Restate the records underneath, keeping each one exactly the same.

BEGIN INPUT FOR THIS TASK

/-! ## The `V₃` package in the shape consumed by the E(8) assembly (seat w2 g28, 10:40Z) -/

/-- **The `V₃` moment package**: one constant `K₁ = 1658880·(dimE ρ)³` such that for all `H ≥ 1`, `β > 0`:
all even `γ`-moments `∫ tiltCubicW^{2k} dγ ≤ (2k−1)^{3k}·(K₁·(2H+3)⁶/β)^k` (`k ≥ 1`) and all even powers are `γ`-integrable
(`#(plaquettesTouching Λ) ≤ 120(2H+1)⁴`, `(16H)² ≤ 64(2H+3)²`). -/
theorem tiltCubicW_moment_package :
    ∃ K₁ : ℝ, 0 ≤ K₁ ∧ ∀ (H : ℕ) (β : ℝ), 1 ≤ H → 0 < β →
      (∀ k : ℕ, 1 ≤ k → ∫ t, tiltCubicW ρ H β t ^ (2 * k) ∂(gaussD H (dimE ρ)) ≤
          (2 * k - 1 : ℝ) ^ (k * 3) * (K₁ * (2 * (H : ℝ) + 3) ^ 6 / β) ^ k) ∧
        ∀ k : ℕ, Integrable (fun t : TSpaceD H (dimE ρ) => tiltCubicW ρ H β t ^ (2 * k)) (gaussD H (dimE ρ)) := by
  have hD3 : (0 : ℝ) ≤ (dimE ρ : ℝ) ^ 3 := pow_nonneg (Nat.cast_nonneg _) 3
  refine ⟨1658880 * (dimE ρ : ℝ) ^ 3, mul_nonneg (by norm_num) hD3, fun H β hH hβ =>
    ⟨fun k hk => ?_, fun k => integrable_tiltCubicW_pow ρ hβ (2 * k)⟩⟩
  refine (integral_tiltCubicW_pow_even_le ρ hH hβ k hk).trans ?_
  have hk0 : (0 : ℝ) ≤ (2 * k - 1 : ℝ) ^ (k * 3) := by
    refine pow_nonneg ?_ _
    have : (1 : ℝ) ≤ k := by exact_mod_cast hk
    linarith
  have hs0 : 0 ≤ 216 * (dimE ρ : ℝ) ^ 3 * (16 * (H : ℝ)) ^ 2 * #(plaquettesTouching (boxEdges 4 (2 * H + 1))) / β :=
    div_nonneg (mul_nonneg (mul_nonneg (mul_nonneg (by norm_num) hD3) (sq_nonneg _)) (Nat.cast_nonneg _)) hβ.le
  refine mul_le_mul_of_nonneg_left (pow_le_pow_left₀ hs0 ?_ k) hk0
  -- `216·D³·(16H)²·#touching ≤ 1658880·D³·(2H+3)⁶`
  have hTP : (#(plaquettesTouching (boxEdges 4 (2 * H + 1))) : ℝ) ≤ 120 * (2 * (H : ℝ) + 1) ^ 4 := by
    have h := card_plaquettesTouching_boxEdges_le (2 * H + 1)
    have h' : ((#(plaquettesTouching (boxEdges 4 (2 * H + 1))) : ℕ) : ℝ) ≤ ((120 * (2 * H + 1) ^ 4 : ℕ) : ℝ) := by
      exact_mod_cast h
    push_cast at h'
    exact h'
  have hH0 : (0 : ℝ) ≤ H := Nat.cast_nonneg H
  have h16 : (16 * (H : ℝ)) ^ 2 ≤ 64 * (2 * (H : ℝ) + 3) ^ 2 := by nlinarith
  have h4 : (2 * (H : ℝ) + 1) ^ 4 ≤ (2 * (H : ℝ) + 3) ^ 4 := pow_le_pow_left₀ (by positivity) (by linarith) 4
  have hprod : (16 * (H : ℝ)) ^ 2 * (#(plaquettesTouching (boxEdges 4 (2 * H + 1))) : ℝ) ≤
      64 * (2 * (H : ℝ) + 3) ^ 2 * (120 * (2 * (H : ℝ) + 3) ^ 4) :=
    mul_le_mul h16 (hTP.trans (by nlinarith [h4])) (Nat.cast_nonneg _) (by positivity)
  have hD : (0 : ℝ) ≤ 216 * (dimE ρ : ℝ) ^ 3 := mul_nonneg (by norm_num) hD3
  rw [div_le_div_iff_of_pos_right hβ]
  calc 216 * (dimE ρ : ℝ) ^ 3 * (16 * (H : ℝ)) ^ 2 * #(plaquettesTouching (boxEdges 4 (2 * H + 1)))
      = 216 * (dimE ρ : ℝ) ^ 3 * ((16 * (H : ℝ)) ^ 2 * #(plaquettesTouching (boxEdges 4 (2 * H + 1)))) := by ring
    _ ≤ 216 * (dimE ρ : ℝ) ^ 3 * (64 * (2 * (H : ℝ) + 3) ^ 2 * (120 * (2 * (H : ℝ) + 3) ^ 4)) :=
        mul_le_mul_of_nonneg_left hprod hD
    _ = 1658880 * (dimE ρ : ℝ) ^ 3 * (2 * (H : ℝ) + 3) ^ 6 := by ring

END INPUT FOR THIS TASK

## EXERCISE SOLUTION
/-! ## The `V₃` package in the shape consumed by the E(8) assembly (seat w2 g28, 10:40Z) -/

/-- **The `V₃` moment package**: one constant `K₁ = 1658880·(dimE ρ)³` such that for all `H ≥ 1`, `β > 0`:
all even `γ`-moments `∫ tiltCubicW^{2k} dγ ≤ (2k−1)^{3k}·(K₁·(2H+3)⁶/β)^k` (`k ≥ 1`) and all even powers are `γ`-integrable
(`#(plaquettesTouching Λ) ≤ 120(2H+1)⁴`, `(16H)² ≤ 64(2H+3)²`). -/
theorem tiltCubicW_moment_package :
    ∃ K₁ : ℝ, 0 ≤ K₁ ∧ ∀ (H : ℕ) (β : ℝ), 1 ≤ H → 0 < β →
      (∀ k : ℕ, 1 ≤ k → ∫ t, tiltCubicW ρ H β t ^ (2 * k) ∂(gaussD H (dimE ρ)) ≤
          (2 * k - 1 : ℝ) ^ (k * 3) * (K₁ * (2 * (H : ℝ) + 3) ^ 6 / β) ^ k) ∧
        ∀ k : ℕ, Integrable (fun t : TSpaceD H (dimE ρ) => tiltCubicW ρ H β t ^ (2 * k)) (gaussD H (dimE ρ)) := by
  have hD3 : (0 : ℝ) ≤ (dimE ρ : ℝ) ^ 3 := pow_nonneg (Nat.cast_nonneg _) 3
  refine ⟨1658880 * (dimE ρ : ℝ) ^ 3, mul_nonneg (by norm_num) hD3, fun H β hH hβ =>
    ⟨fun k hk => ?_, fun k => integrable_tiltCubicW_pow ρ hβ (2 * k)⟩⟩
  refine (integral_tiltCubicW_pow_even_le ρ hH hβ k hk).trans ?_
  have hk0 : (0 : ℝ) ≤ (2 * k - 1 : ℝ) ^ (k * 3) := by
    refine pow_nonneg ?_ _
    have : (1 : ℝ) ≤ k := by exact_mod_cast hk
    linarith
  have hs0 : 0 ≤ 216 * (dimE ρ : ℝ) ^ 3 * (16 * (H : ℝ)) ^ 2 * #(plaquettesTouching (boxEdges 4 (2 * H + 1))) / β :=
    div_nonneg (mul_nonneg (mul_nonneg (mul_nonneg (by norm_num) hD3) (sq_nonneg _)) (Nat.cast_nonneg _)) hβ.le
  refine mul_le_mul_of_nonneg_left (pow_le_pow_left₀ hs0 ?_ k) hk0
  -- `216·D³·(16H)²·#touching ≤ 1658880·D³·(2H+3)⁶`
  have hTP : (#(plaquettesTouching (boxEdges 4 (2 * H + 1))) : ℝ) ≤ 120 * (2 * (H : ℝ) + 1) ^ 4 := by
    have h := card_plaquettesTouching_boxEdges_le (2 * H + 1)
    have h' : ((#(plaquettesTouching (boxEdges 4 (2 * H + 1))) : ℕ) : ℝ) ≤ ((120 * (2 * H + 1) ^ 4 : ℕ) : ℝ) := by
      exact_mod_cast h
    push_cast at h'
    exact h'
  have hH0 : (0 : ℝ) ≤ H := Nat.cast_nonneg H
  have h16 : (16 * (H : ℝ)) ^ 2 ≤ 64 * (2 * (H : ℝ) + 3) ^ 2 := by nlinarith
  have h4 : (2 * (H : ℝ) + 1) ^ 4 ≤ (2 * (H : ℝ) + 3) ^ 4 := pow_le_pow_left₀ (by positivity) (by linarith) 4
  have hprod : (16 * (H : ℝ)) ^ 2 * (#(plaquettesTouching (boxEdges 4 (2 * H + 1))) : ℝ) ≤
      64 * (2 * (H : ℝ) + 3) ^ 2 * (120 * (2 * (H : ℝ) + 3) ^ 4) :=
    mul_le_mul h16 (hTP.trans (by nlinarith [h4])) (Nat.cast_nonneg _) (by positivity)
  have hD : (0 : ℝ) ≤ 216 * (dimE ρ : ℝ) ^ 3 := mul_nonneg (by norm_num) hD3
  rw [div_le_div_iff_of_pos_right hβ]
  calc 216 * (dimE ρ : ℝ) ^ 3 * (16 * (H : ℝ)) ^ 2 * #(plaquettesTouching (boxEdges 4 (2 * H + 1)))
      = 216 * (dimE ρ : ℝ) ^ 3 * ((16 * (H : ℝ)) ^ 2 * #(plaquettesTouching (boxEdges 4 (2 * H + 1)))) := by ring
    _ ≤ 216 * (dimE ρ : ℝ) ^ 3 * (64 * (2 * (H : ℝ) + 3) ^ 2 * (120 * (2 * (H : ℝ) + 3) ^ 4)) :=
        mul_le_mul_of_nonneg_left hprod hD
    _ = 1658880 * (dimE ρ : ℝ) ^ 3 * (2 * (H : ℝ) + 3) ^ 6 := by ring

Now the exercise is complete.